Your objective >>
Return precisely the opening lines of the listing below, ending with the line that contains "the two contracted".

Provided data >>
import Summits.Ventures.HSemireg.WedgeHankelRecurrenceGaussKernelRecurrence

/-!
# Venture HSemireg — **THE LAGUERRE CALIBRATION**: the monic Laguerre recurrence `a_n = 2n + 1 + α`, `b_{n+1} = (n + 1)(n + 1 + α)` has Stieltjes ∕ birth–death parameters `λ_n = n + 1 + α`,
# `μ_n = n` (N373), hence `(−1)^n L_n^{(α)}(0) = (α + 1)(α + 2)⋯(α + n)`; for `α > −1` ALL ZEROS ARE POSITIVE, they sum to `(t + 1)(t + 1 + α)` and lie below `2t + 1 + α + 2√(t(t + α))` (Wall's
# bound, N372); and HERMITE ↔ LAGUERRE `∓½` by symmetrization (N374): `He_{2n}(x) = 2^n L_n^{(−1∕2)}(x²∕2)`, `He_{2n+1}(x) = x · 2^n L_n^{(1∕2)}(x²∕2)` (monic normalisations)

HONEST FRAMING. Part of the Lean index of the computation cell `pub-hsemireg` (seat p10 gen 46, Sunday typer «UNIFORM-IN-n»).  Real polynomials, finite sums and `Real.sqrt` only; no variety, no
cohomology theory, no sheaf, no Ext group and no semiregularity map is constructed here; nothing here says that HC / HC_CM / HC_AV holds; no Literature fact (unproved `Prop`) is declared or used.
Custodian versions as in `WedgeHankelSiegelIdeal` (1/3).
SOURCES (cited).  G. Szegő, *Orthogonal Polynomials*, §5.1 (5.1.10) (the Laguerre recurrence), (5.1.7) (`L_n^{(α)}(0) = binom(n+α, n)`), §5.6 (5.6.1) (Hermite in terms of Laguerre `±½`), Thm 6.31.2
(bounds for the largest zero); T. S. Chihara, *An Introduction to Orthogonal Polynomials* (1978), Ch. V §3 (Laguerre), Ch. I §9 (the S-fraction `(α+1, 1, α+2, 2, …)`); M. Abramowitz,
I. Stegun, *Handbook*, 22.7.12, 22.5.40–41; W. Gautschi, *Orthogonal Polynomials: Computation and Approximation* (2004), Table 1.1.
PROOF TYPED HERE.  The data identities `2n + 1 + α = (n + 1 + α) + n`, `(n+1)(n+1+α) = (n + 1 + α)(n + 1)` feed N373 (`recurrence_alt_eval_zero_of_birthDeath`, `zeros_pos_of_birthDeath`); the sum of
the zeros is N298 `sum_recurrence_zeros`; the upper bound is N372 `zeros_lt_of_wall_quarter` with `c = √(t(t+α))`; the Hermite identities are N374 `symmetrization_even_odd` for `c_n = n` with
the two contracted recurrences identified as rescaled Laguerre `∓½` recurrences through N324 `recurrence_scale_spec` (`c = 2`).
DEDUP DISCLOSURE (`rg -n -i 'laguerre' Summits/Ventures/HSemireg`, 2026-09-03): `Literature.Algebra.Polynomial.LaguerreRootBound` is LAGUERRE–SAMUELSON's root bound (N298 ∕ N310 use it), not the
Laguerre polynomials; N334 `laguerre_inequality_recurrence` is Laguerre's `P P″ < P′²`; no Laguerre recurrence ∕ zeros ∕ Hermite link.  The 5 names below: 0 hits tree-wide.

WHAT IS IN THE TREE.  N373, N372, N374 as above; N298 `sum_recurrence_zeros`; N279 `recurrence_zeros_interlace`; N324 `recurrence_scale_spec`; N359 `hermite_real_recurrence`.
THIS FILE (namespace `Summit.Ventures.HSemireg.Wedge.HankelOuter` continued; CHAINED on N375 (import only); 0 definitions):
* §1141 **`laguerre_alt_eval_zero`** (`(−1)^n L_n(0) = ∏_{k<n} (k + 1 + α)`), **`laguerre_zeros_pos`** (`α > −1` ⇒ zeros `> 0`), **`laguerre_zeros`** (increasing positive zeros, product form, sum
  `(t+1)(t+1+α)`), `laguerre_zeros_lt` (`< 2t + 1 + α + 2√(t(t+α))`, `t ≥ 1`), **`hermite_even_odd_laguerre`** (`He_{2n} = (2^n L^{(−½)}_n(X∕2))(X²)`, `He_{2n+1} = X · (2^n L^{(½)}_n(X∕2))(X²)`).
CAVEATS.  The Laguerre family enters only through its recurrence (no Rodrigues formula, weight or orthogonality integral is typed); normalisation monic.  Nothing Ext-side.  New names only.
-/

open Module Polynomial
open scoped Matrix Polynomial

namespace Summit.Ventures.HSemireg.Wedge.HankelOuter

/-! ## §1141. The Laguerre recurrence -/

/-- **`(−1)^n L_n^{(α)}(0) = (α + 1)(α + 2)⋯(α + n)`** for the monic Laguerre recurrence `a_n = 2n + 1 + α`, `b_{n+1} = (n+1)(n+1+α)`. [Szegő (5.1.7); this file, §1141] -/
theorem laguerre_alt_eval_zero {L : ℕ → ℝ[X]} {a b : ℕ → ℝ} {α : ℝ} (hL0 : L 0 = 1) (hL1 : L 1 = Polynomial.X - C (a 0))
    (hLrec : ∀ n, L (n + 2) = (Polynomial.X - C (a (n + 1))) * L (n + 1) - C (b (n + 1)) * L n) (ha : ∀ n, a n = 2 * n + 1 + α)
    (hb : ∀ n, b (n + 1) = ((n : ℝ) + 1) * ((n : ℝ) + 1 + α)) (n : ℕ) : (-1 : ℝ) ^ n * (L n).eval 0 = ∏ k ∈ Finset.range n, ((k : ℝ) + 1 + α) :=
  recurrence_alt_eval_zero_of_birthDeath hL0 hL1 hLrec (t := n) (l := fun k => (k : ℝ) + 1 + α) (m := fun k => (k : ℝ)) (by simp)
    (fun k _ => by rw [ha]; ring) (fun k _ => by rw [hb]; push_cast; ring) n (by omega)

/-- **For `α > −1` every zero of `L_{t+1}^{(α)}` is positive** (Stieltjes: positive birth–death parameters `λ_n = n + 1 + α`, `μ_n = n`). [Szegő §5.1; Chihara I Thm 9.1; this file, §1141] -/
theorem laguerre_zeros_pos {L : ℕ → ℝ[X]} {a b : ℕ → ℝ} {α : ℝ} (hL0 : L 0 = 1) (hL1 : L 1 = Polynomial.X - C (a 0))
    (hLrec : ∀ n, L (n + 2) = (Polynomial.X - C (a (n + 1))) * L (n + 1) - C (b (n + 1)) * L n) (ha : ∀ n, a n = 2 * n + 1 + α)
    (hb : ∀ n, b (n + 1) = ((n : ℝ) + 1) * ((n : ℝ) + 1 + α)) (hα : -1 < α) (hb0 : 0 < b 0) (t : ℕ) : ∀ s, (L (t + 1)).eval s = 0 → 0 < s := by
  have hbpos : ∀ j, 0 < b j := fun j => by
    rcases j with _ | k
    · exact hb0
    · rw [hb]; exact mul_pos (by positivity) (by have : (0 : ℝ) ≤ k := Nat.cast_nonneg k; linarith)
  exact zeros_pos_of_birthDeath hL0 hL1 hLrec hbpos (l := fun k => (k : ℝ) + 1 + α) (m := fun k => (k : ℝ)) (by simp)
    (fun k _ => by have : (0 : ℝ) ≤ k := Nat.cast_nonneg k; show (0 : ℝ) < k + 1 + α; linarith) (fun k _ => by rw [ha]; ring) (fun k _ => by rw [hb]; push_cast; ring)

/-- **THE ZEROS OF `L_{t+1}^{(α)}` (`α > −1`): `t + 1` simple positive zeros `0 < x_0 < ⋯ < x_t` with `L_{t+1} = ∏ (X − x_k)` and `Σ x_k = (t + 1)(t + 1 + α)`.** [Szegő §5.1, (5.1.10); Chihara V §3; this
file, §1141] -/
theorem laguerre_zeros {L : ℕ → ℝ[X]} {a b : ℕ → ℝ} {α : ℝ} (hL0 : L 0 = 1) (hL1 : L 1 = Polynomial.X - C (a 0))
    (hLrec : ∀ n, L (n + 2) = (Polynomial.X - C (a (n + 1))) * L (n + 1) - C (b (n + 1)) * L n) (ha : ∀ n, a n = 2 * n + 1 + α)
    (hb : ∀ n, b (n + 1) = ((n : ℝ) + 1) * ((n : ℝ) + 1 + α)) (hα : -1 < α) (hb0 : 0 < b 0) (t : ℕ) :
    ∃ x : Fin (t + 1) → ℝ, StrictMono x ∧ L (t + 1) = ∏ k, (Polynomial.X - C (x k)) ∧ (∀ k, 0 < x k) ∧ ∑ k, x k = ((t : ℝ) + 1) * ((t : ℝ) + 1 + α) := by
  have hbpos : ∀ j, 0 < b j := fun j => by
    rcases j with _ | k
    · exact hb0
    · rw [hb]; exact mul_pos (by positivity) (by have : (0 : ℝ) ≤ k := Nat.cast_nonneg k; linarith)
  obtain ⟨x, -, hx, -, hxq, -, -⟩ := recurrence_zeros_interlace hL0 hL1 hLrec hbpos t
  have hpos := laguerre_zeros_pos hL0 hL1 hLrec ha hb hα hb0 t
  have hsum : ∀ m : ℕ, ∑ i ∈ Finset.range (m + 1), (2 * (i : ℝ) + 1 + α) = ((m : ℝ) + 1) * ((m : ℝ) + 1 + α) := by
    intro m
    induction m with
    | zero => simp
    | succ m ih => rw [Finset.sum_range_succ, ih]; push_cast; ring
  refine ⟨x, hx, hxq, fun k => hpos _ (by rw [hxq, eval_prod]; exact Finset.prod_eq_zero (Finset.mem_univ k) (by simp)), ?_⟩
  rw [sum_recurrence_zeros hL0 hL1 hLrec hxq, Finset.sum_congr rfl fun i _ => ha i, hsum]

/-- **Upper bound (Wall's `1∕4`): for `α > −1` and `t ≥ 1` every zero of `L_{t+1}^{(α)}` is `< 2t + 1 + α + 2 √(t(t + α))`** (`a_n ≤ 2t + 1 + α`, `b_n ≤ t(t+α)` for `n ≤ t`). [N372; Szegő Thm 6.31.2
(cf.); this file, §1141] -/
theorem laguerre_zeros_lt {L : ℕ → ℝ[X]} {a b : ℕ → ℝ} {α : ℝ} (hL0 : L 0 = 1) (hL1 : L 1 = Polynomial.X - C (a 0))
    (hLrec : ∀ n, L (n + 2) = (Polynomial.X - C (a (n + 1))) * L (n + 1) - C (b (n + 1)) * L n) (ha : ∀ n, a n = 2 * n + 1 + α)
    (hb : ∀ n, b (n + 1) = ((n : ℝ) + 1) * ((n : ℝ) + 1 + α)) (hα : -1 < α) (hb0 : 0 < b 0) {t : ℕ} (ht : 1 ≤ t) :
    ∀ s, (L (t + 1)).eval s = 0 → s < 2 * t + 1 + α + 2 * Real.sqrt (t * (t + α)) := by
  have hbpos : ∀ j, 0 < b j := fun j => by
    rcases j with _ | k
    · exact hb0
    · rw [hb]; exact mul_pos (by positivity) (by have : (0 : ℝ) ≤ k := Nat.cast_nonneg k; linarith)
  have ht' : (1 : ℝ) ≤ t := by exact_mod_cast ht
  have htα : 0 < (t : ℝ) * (t + α) := mul_pos (by linarith) (by linarith)
  refine zeros_lt_of_wall_quarter hL0 hL1 hLrec hbpos (c := Real.sqrt (t * (t + α))) (Real.sqrt_pos.2 htα) (fun n hn => ?_) fun n hn => ?_
  · rw [ha]; have : (n : ℝ) ≤ t := by exact_mod_cast hn
    linarith
  · rw [hb, Real.sq_sqrt htα.le]
    have h1 : (n : ℝ) + 1 ≤ t := by exact_mod_cast hn
    have h0 : (0 : ℝ) ≤ n := Nat.cast_nonneg n
    nlinarith

/-- **HERMITE ↔ LAGUERRE `∓½` (symmetrization): `He_{2n} = (2^n L^{(−½)}_n(X∕2))(X²)` and `He_{2n+1} = X · (2^n L^{(½)}_n(X∕2))(X²)`** for Mathlib's probabilists' Hermite polynomials and the monic
Laguerre recurrences with `α = −½` (`a_n = 2n + ½`, `b_{n+1} = (n+1)(n+½)`) and `α = ½` (`a_n = 2n + 3∕2`, `b_{n+1} = (n+1)(n+3∕2)`). [Szegő (5.6.1); Chihara I Thm 8.1; this file, §1141] -/
theorem hermite_even_odd_laguerre {L L' : ℕ → ℝ[X]} {a b a' b' : ℕ → ℝ} (hL0 : L 0 = 1) (hL1 : L 1 = Polynomial.X - C (a 0))
    (hLrec : ∀ n, L (n + 2) = (Polynomial.X - C (a (n + 1))) * L (n + 1) - C (b (n + 1)) * L n) (ha : ∀ n, a n = 2 * n + 1 / 2)
    (hb : ∀ n, b (n + 1) = ((n : ℝ) + 1) * ((n : ℝ) + 1 / 2))
    (hL0' : L' 0 = 1) (hL1' : L' 1 = Polynomial.X - C (a' 0)) (hLrec' : ∀ n, L' (n + 2) = (Polynomial.X - C (a' (n + 1))) * L' (n + 1) - C (b' (n + 1)) * L' n)
    (ha' : ∀ n, a' n = 2 * n + 3 / 2) (hb' : ∀ n, b' (n + 1) = ((n : ℝ) + 1) * ((n : ℝ) + 3 / 2)) (n : ℕ) :
    (Polynomial.hermite (2 * n)).map (Int.castRingHom ℝ) = (C ((2 : ℝ) ^ n) * (L n).comp (C (2 : ℝ)⁻¹ * Polynomial.X)).comp (Polynomial.X ^ 2) ∧
      (Polynomial.hermite (2 * n + 1)).map (Int.castRingHom ℝ) = Polynomial.X * (C ((2 : ℝ) ^ n) * (L' n).comp (C (2 : ℝ)⁻¹ * Polynomial.X)).comp (Polynomial.X ^ 2) := by
  obtain ⟨h0, h1, hr⟩ := hermite_real_recurrence
  obtain ⟨q0, q1, qrec, -⟩ := recurrence_scale_spec hL0 hL1 hLrec (c := 2) two_ne_zero
  obtain ⟨k0, k1, krec, -⟩ := recurrence_scale_spec hL0' hL1' hLrec' (c := 2) two_ne_zero
  exact symmetrization_even_odd (S := fun m => (Polynomial.hermite m).map (Int.castRingHom ℝ)) (aS := fun _ => (0 : ℝ)) (bS := fun m => (m : ℝ)) (c := fun m => (m : ℝ))
    (q := fun m => C ((2 : ℝ) ^ m) * (L m).comp (C (2 : ℝ)⁻¹ * Polynomial.X)) (k := fun m => C ((2 : ℝ) ^ m) * (L' m).comp (C (2 : ℝ)⁻¹ * Polynomial.X))
    (a := fun m => 2 * a m) (b := fun m => 2 ^ 2 * b m) (a' := fun m => 2 * a' m) (b' := fun m => 2 ^ 2 * b' m)
    h0 h1 (fun m => by rw [hr m]; push_cast; rfl) (fun _ => rfl) (fun m => by push_cast; rfl) q0 q1 qrec k0 k1 krec
    (by rw [ha]; push_cast; ring) (fun m => by rw [ha]; push_cast; ring) (fun m => by rw [hb]; push_cast; ring)
    (fun m => by rw [ha']; push_cast; ring) (fun m => by rw [hb']; push_cast; ring) n

end Summit.Ventures.HSemireg.Wedge.HankelOuter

Solution for this problem >>
import Summits.Ventures.HSemireg.WedgeHankelRecurrenceGaussKernelRecurrence

/-!
# Venture HSemireg — **THE LAGUERRE CALIBRATION**: the monic Laguerre recurrence `a_n = 2n + 1 + α`, `b_{n+1} = (n + 1)(n + 1 + α)` has Stieltjes ∕ birth–death parameters `λ_n = n + 1 + α`,
# `μ_n = n` (N373), hence `(−1)^n L_n^{(α)}(0) = (α + 1)(α + 2)⋯(α + n)`; for `α > −1` ALL ZEROS ARE POSITIVE, they sum to `(t + 1)(t + 1 + α)` and lie below `2t + 1 + α + 2√(t(t + α))` (Wall's
# bound, N372); and HERMITE ↔ LAGUERRE `∓½` by symmetrization (N374): `He_{2n}(x) = 2^n L_n^{(−1∕2)}(x²∕2)`, `He_{2n+1}(x) = x · 2^n L_n^{(1∕2)}(x²∕2)` (monic normalisations)

HONEST FRAMING. Part of the Lean index of the computation cell `pub-hsemireg` (seat p10 gen 46, Sunday typer «UNIFORM-IN-n»).  Real polynomials, finite sums and `Real.sqrt` only; no variety, no
cohomology theory, no sheaf, no Ext group and no semiregularity map is constructed here; nothing here says that HC / HC_CM / HC_AV holds; no Literature fact (unproved `Prop`) is declared or used.
Custodian versions as in `WedgeHankelSiegelIdeal` (1/3).
SOURCES (cited).  G. Szegő, *Orthogonal Polynomials*, §5.1 (5.1.10) (the Laguerre recurrence), (5.1.7) (`L_n^{(α)}(0) = binom(n+α, n)`), §5.6 (5.6.1) (Hermite in terms of Laguerre `±½`), Thm 6.31.2
(bounds for the largest zero); T. S. Chihara, *An Introduction to Orthogonal Polynomials* (1978), Ch. V §3 (Laguerre), Ch. I §9 (the S-fraction `(α+1, 1, α+2, 2, …)`); M. Abramowitz,
I. Stegun, *Handbook*, 22.7.12, 22.5.40–41; W. Gautschi, *Orthogonal Polynomials: Computation and Approximation* (2004), Table 1.1.
PROOF TYPED HERE.  The data identities `2n + 1 + α = (n + 1 + α) + n`, `(n+1)(n+1+α) = (n + 1 + α)(n + 1)` feed N373 (`recurrence_alt_eval_zero_of_birthDeath`, `zeros_pos_of_birthDeath`); the sum of
the zeros is N298 `sum_recurrence_zeros`; the upper bound is N372 `zeros_lt_of_wall_quarter` with `c = √(t(t+α))`; the Hermite identities are N374 `symmetrization_even_odd` for `c_n = n` with
the two contracted recurrences identified as rescaled Laguerre `∓½` recurrences through N324 `recurrence_scale_spec` (`c = 2`).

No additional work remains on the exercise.